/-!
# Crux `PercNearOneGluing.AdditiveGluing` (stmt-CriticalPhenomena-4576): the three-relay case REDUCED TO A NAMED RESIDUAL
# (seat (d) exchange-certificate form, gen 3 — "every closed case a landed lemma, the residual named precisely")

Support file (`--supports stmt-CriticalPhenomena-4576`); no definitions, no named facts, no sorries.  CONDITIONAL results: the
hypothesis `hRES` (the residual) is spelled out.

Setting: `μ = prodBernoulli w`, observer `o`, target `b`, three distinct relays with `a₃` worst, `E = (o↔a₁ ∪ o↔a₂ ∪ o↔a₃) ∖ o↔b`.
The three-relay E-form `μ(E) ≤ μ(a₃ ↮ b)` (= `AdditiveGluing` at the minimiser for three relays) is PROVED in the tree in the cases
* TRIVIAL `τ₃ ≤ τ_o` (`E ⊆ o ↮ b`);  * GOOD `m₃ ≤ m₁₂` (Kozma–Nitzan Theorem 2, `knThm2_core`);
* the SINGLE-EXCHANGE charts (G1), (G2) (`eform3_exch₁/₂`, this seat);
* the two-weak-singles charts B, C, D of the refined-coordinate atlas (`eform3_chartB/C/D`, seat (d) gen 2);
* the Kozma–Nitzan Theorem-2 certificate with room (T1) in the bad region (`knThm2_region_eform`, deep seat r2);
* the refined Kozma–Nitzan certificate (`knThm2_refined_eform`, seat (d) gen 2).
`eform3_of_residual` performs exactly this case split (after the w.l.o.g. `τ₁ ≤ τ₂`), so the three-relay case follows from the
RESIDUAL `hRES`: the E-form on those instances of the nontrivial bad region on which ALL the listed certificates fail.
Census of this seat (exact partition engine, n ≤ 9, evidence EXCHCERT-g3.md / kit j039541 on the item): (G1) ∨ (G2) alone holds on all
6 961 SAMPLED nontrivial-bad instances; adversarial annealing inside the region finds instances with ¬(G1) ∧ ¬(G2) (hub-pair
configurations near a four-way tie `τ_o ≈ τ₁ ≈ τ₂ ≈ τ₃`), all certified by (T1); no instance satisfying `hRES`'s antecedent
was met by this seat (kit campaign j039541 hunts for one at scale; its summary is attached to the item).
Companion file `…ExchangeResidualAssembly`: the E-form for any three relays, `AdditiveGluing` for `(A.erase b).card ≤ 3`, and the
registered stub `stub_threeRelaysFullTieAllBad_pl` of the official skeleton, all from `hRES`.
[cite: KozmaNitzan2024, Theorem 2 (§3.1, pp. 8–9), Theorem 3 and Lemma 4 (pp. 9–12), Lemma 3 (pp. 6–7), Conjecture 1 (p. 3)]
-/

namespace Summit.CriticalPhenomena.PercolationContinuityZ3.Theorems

--

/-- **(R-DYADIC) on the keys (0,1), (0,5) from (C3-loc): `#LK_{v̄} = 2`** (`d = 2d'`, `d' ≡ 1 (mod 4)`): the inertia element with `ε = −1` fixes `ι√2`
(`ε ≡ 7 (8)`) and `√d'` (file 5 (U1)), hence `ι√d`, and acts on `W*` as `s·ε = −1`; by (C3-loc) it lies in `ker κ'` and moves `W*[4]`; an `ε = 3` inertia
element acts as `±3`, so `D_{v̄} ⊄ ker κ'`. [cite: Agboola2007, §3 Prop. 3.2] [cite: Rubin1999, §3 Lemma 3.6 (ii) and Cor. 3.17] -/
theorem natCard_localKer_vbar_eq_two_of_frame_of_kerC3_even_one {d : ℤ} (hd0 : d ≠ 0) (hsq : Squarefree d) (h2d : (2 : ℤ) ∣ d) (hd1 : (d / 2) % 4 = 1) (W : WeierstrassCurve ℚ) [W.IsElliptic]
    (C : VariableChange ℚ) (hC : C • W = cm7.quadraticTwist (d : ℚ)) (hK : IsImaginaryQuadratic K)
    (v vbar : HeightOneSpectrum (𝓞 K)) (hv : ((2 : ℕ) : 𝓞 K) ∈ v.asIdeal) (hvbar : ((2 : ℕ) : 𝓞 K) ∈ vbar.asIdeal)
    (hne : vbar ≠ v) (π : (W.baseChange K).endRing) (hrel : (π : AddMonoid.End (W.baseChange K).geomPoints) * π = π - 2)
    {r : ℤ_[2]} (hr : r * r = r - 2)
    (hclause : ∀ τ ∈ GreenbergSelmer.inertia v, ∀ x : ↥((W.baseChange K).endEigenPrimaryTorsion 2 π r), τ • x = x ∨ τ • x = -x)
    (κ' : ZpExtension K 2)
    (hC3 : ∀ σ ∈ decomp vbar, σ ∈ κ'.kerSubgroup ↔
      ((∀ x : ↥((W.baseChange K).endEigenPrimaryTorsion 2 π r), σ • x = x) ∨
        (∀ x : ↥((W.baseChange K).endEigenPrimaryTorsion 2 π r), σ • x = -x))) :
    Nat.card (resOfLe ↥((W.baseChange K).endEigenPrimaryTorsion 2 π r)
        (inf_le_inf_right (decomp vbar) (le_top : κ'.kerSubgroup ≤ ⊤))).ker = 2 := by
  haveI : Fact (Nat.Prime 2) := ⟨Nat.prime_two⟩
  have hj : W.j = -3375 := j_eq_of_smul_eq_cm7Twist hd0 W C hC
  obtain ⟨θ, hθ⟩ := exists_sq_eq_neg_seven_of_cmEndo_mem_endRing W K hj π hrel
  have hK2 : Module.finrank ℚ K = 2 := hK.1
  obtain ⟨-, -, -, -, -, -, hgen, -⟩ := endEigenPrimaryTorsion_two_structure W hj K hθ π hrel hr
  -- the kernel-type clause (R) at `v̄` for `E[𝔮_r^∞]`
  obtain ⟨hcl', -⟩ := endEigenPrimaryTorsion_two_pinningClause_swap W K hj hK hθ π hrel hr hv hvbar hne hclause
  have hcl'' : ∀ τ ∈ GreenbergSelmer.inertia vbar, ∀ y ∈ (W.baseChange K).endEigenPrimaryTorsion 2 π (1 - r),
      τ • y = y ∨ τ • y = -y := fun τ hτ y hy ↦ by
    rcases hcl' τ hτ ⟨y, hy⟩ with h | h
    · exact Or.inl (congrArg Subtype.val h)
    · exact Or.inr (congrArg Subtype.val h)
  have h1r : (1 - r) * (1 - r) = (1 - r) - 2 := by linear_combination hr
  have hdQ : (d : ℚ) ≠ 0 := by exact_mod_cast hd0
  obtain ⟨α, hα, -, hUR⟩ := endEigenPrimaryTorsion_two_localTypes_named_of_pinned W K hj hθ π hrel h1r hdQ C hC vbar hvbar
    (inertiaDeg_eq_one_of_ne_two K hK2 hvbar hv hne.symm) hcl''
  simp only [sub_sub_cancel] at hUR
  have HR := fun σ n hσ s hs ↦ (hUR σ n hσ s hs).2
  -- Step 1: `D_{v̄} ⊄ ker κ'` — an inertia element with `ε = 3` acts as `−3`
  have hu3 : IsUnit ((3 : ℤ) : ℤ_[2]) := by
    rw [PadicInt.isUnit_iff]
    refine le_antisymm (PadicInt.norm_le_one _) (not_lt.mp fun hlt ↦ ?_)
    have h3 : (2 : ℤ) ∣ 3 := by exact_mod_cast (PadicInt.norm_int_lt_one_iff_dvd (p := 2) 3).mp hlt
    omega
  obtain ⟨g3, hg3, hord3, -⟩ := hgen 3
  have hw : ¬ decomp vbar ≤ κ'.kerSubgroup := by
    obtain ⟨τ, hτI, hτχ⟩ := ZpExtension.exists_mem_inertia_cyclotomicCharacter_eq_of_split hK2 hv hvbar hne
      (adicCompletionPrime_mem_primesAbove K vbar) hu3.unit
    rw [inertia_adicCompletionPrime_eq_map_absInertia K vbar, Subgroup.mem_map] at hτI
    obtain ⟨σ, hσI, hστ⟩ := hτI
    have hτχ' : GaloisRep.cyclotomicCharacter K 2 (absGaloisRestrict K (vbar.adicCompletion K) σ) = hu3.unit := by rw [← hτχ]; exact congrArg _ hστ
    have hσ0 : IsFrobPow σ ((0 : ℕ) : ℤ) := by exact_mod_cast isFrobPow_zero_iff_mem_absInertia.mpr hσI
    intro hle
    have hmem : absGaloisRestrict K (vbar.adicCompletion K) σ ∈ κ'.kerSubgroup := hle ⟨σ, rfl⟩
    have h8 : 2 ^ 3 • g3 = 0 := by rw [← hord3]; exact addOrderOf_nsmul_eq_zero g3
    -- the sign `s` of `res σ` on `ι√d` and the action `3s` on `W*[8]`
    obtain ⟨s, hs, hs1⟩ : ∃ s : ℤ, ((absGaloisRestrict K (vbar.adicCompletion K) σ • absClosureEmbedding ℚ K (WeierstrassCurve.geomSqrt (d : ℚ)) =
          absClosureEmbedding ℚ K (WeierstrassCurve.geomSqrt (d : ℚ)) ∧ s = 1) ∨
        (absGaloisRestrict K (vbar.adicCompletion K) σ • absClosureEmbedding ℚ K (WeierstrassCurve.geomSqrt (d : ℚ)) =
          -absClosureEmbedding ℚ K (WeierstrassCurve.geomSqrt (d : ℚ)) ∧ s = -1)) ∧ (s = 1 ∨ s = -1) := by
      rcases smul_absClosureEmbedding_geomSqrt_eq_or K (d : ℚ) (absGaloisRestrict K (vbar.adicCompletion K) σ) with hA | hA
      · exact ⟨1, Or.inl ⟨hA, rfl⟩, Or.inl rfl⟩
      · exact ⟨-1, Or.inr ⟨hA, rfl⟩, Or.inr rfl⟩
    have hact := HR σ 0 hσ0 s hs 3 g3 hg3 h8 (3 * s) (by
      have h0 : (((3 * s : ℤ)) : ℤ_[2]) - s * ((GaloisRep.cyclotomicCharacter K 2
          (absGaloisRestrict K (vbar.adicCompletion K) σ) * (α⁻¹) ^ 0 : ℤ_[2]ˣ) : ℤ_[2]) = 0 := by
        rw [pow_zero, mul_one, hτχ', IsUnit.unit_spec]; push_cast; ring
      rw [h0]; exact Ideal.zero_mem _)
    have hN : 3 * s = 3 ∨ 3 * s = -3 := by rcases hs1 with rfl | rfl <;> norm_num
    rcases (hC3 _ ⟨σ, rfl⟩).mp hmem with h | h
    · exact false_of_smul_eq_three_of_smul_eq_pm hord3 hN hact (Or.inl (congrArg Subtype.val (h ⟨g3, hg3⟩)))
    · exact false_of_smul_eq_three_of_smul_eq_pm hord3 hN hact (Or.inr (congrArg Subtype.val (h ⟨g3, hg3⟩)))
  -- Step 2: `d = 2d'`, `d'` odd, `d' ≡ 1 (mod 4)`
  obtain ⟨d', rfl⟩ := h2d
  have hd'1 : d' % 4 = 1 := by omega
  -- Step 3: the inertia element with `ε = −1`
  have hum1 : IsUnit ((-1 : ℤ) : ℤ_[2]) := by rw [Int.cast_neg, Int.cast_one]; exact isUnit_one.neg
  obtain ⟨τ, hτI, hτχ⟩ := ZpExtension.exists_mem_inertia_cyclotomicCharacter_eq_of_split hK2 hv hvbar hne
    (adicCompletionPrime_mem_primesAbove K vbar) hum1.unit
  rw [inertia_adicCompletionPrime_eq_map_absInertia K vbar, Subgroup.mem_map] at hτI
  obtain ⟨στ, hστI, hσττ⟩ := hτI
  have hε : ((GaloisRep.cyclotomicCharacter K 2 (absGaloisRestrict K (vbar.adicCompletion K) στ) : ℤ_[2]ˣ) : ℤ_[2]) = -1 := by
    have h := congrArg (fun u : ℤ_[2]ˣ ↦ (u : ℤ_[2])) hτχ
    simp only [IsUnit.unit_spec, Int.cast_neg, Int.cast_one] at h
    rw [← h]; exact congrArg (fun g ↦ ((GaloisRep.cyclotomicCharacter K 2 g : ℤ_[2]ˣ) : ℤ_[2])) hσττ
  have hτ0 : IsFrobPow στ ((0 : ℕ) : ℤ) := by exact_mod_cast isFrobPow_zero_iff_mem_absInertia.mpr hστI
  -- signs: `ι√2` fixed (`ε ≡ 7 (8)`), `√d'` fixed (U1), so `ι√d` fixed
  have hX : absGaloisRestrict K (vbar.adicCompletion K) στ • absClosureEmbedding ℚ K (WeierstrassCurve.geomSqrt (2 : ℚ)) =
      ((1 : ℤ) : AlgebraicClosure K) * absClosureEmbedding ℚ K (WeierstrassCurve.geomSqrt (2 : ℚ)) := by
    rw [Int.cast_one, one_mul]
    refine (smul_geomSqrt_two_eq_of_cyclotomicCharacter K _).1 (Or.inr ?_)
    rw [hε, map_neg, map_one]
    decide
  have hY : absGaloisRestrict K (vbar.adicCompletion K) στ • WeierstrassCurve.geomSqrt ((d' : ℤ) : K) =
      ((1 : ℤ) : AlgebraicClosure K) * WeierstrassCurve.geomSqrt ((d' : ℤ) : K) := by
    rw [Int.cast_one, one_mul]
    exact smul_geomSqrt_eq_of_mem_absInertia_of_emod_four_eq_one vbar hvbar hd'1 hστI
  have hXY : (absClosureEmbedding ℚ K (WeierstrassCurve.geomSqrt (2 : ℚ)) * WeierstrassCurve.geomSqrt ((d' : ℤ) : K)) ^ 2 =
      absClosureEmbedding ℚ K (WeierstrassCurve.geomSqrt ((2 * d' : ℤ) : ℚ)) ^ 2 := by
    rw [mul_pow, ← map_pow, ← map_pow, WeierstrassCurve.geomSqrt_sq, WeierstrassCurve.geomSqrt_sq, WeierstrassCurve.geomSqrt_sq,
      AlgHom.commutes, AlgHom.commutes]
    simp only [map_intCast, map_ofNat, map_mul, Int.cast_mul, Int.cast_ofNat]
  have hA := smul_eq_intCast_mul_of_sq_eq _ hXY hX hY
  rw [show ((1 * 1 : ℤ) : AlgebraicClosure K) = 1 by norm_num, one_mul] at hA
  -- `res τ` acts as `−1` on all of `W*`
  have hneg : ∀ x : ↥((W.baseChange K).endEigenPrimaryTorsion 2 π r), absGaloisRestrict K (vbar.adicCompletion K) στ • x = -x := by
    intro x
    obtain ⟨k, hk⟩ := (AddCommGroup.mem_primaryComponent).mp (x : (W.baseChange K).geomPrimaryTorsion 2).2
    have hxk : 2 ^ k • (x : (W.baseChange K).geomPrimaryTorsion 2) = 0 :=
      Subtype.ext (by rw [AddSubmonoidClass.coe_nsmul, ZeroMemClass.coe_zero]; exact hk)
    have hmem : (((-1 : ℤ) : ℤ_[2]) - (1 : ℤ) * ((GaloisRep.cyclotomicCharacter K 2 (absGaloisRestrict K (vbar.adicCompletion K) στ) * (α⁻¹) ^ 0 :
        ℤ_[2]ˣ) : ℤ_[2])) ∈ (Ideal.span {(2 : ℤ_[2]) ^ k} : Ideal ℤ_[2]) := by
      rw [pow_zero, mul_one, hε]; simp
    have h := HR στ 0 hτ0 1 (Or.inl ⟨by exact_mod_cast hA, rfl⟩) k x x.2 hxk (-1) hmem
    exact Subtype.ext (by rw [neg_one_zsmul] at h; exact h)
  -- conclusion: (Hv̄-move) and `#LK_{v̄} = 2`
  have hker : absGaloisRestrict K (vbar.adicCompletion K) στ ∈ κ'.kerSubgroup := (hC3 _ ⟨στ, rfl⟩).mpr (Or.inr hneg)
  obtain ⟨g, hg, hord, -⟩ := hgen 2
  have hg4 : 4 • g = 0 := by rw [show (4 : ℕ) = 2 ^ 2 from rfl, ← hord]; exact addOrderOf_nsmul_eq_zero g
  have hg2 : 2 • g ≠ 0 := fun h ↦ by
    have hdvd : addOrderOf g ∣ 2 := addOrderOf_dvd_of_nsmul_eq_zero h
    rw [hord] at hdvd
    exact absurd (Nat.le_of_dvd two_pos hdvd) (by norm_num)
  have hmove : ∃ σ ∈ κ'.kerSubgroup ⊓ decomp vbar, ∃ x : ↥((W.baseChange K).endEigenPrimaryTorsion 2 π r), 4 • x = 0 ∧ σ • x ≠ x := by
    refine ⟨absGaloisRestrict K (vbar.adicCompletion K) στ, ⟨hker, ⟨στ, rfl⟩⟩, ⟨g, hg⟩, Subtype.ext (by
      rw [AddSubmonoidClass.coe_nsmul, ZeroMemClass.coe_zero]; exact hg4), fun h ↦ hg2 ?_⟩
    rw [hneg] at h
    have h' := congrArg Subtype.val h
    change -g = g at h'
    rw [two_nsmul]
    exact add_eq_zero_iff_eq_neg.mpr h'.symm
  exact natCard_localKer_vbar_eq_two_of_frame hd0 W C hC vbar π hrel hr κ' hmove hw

▶ [Work instruction]: Would you copy, unchanged, the stretch of the records above that begins at the line containing "-- Step 3: the" and ends at the line containing "rw [← h]; exact", and only that?

▶ [Task response]:
  -- Step 3: the inertia element with `ε = −1`
  have hum1 : IsUnit ((-1 : ℤ) : ℤ_[2]) := by rw [Int.cast_neg, Int.cast_one]; exact isUnit_one.neg
  obtain ⟨τ, hτI, hτχ⟩ := ZpExtension.exists_mem_inertia_cyclotomicCharacter_eq_of_split hK2 hv hvbar hne
    (adicCompletionPrime_mem_primesAbove K vbar) hum1.unit
  rw [inertia_adicCompletionPrime_eq_map_absInertia K vbar, Subgroup.mem_map] at hτI
  obtain ⟨στ, hστI, hσττ⟩ := hτI
  have hε : ((GaloisRep.cyclotomicCharacter K 2 (absGaloisRestrict K (vbar.adicCompletion K) στ) : ℤ_[2]ˣ) : ℤ_[2]) = -1 := by
    have h := congrArg (fun u : ℤ_[2]ˣ ↦ (u : ℤ_[2])) hτχ
    simp only [IsUnit.unit_spec, Int.cast_neg, Int.cast_one] at h
    rw [← h]; exact congrArg (fun g ↦ ((GaloisRep.cyclotomicCharacter K 2 g : ℤ_[2]ˣ) : ℤ_[2])) hσττ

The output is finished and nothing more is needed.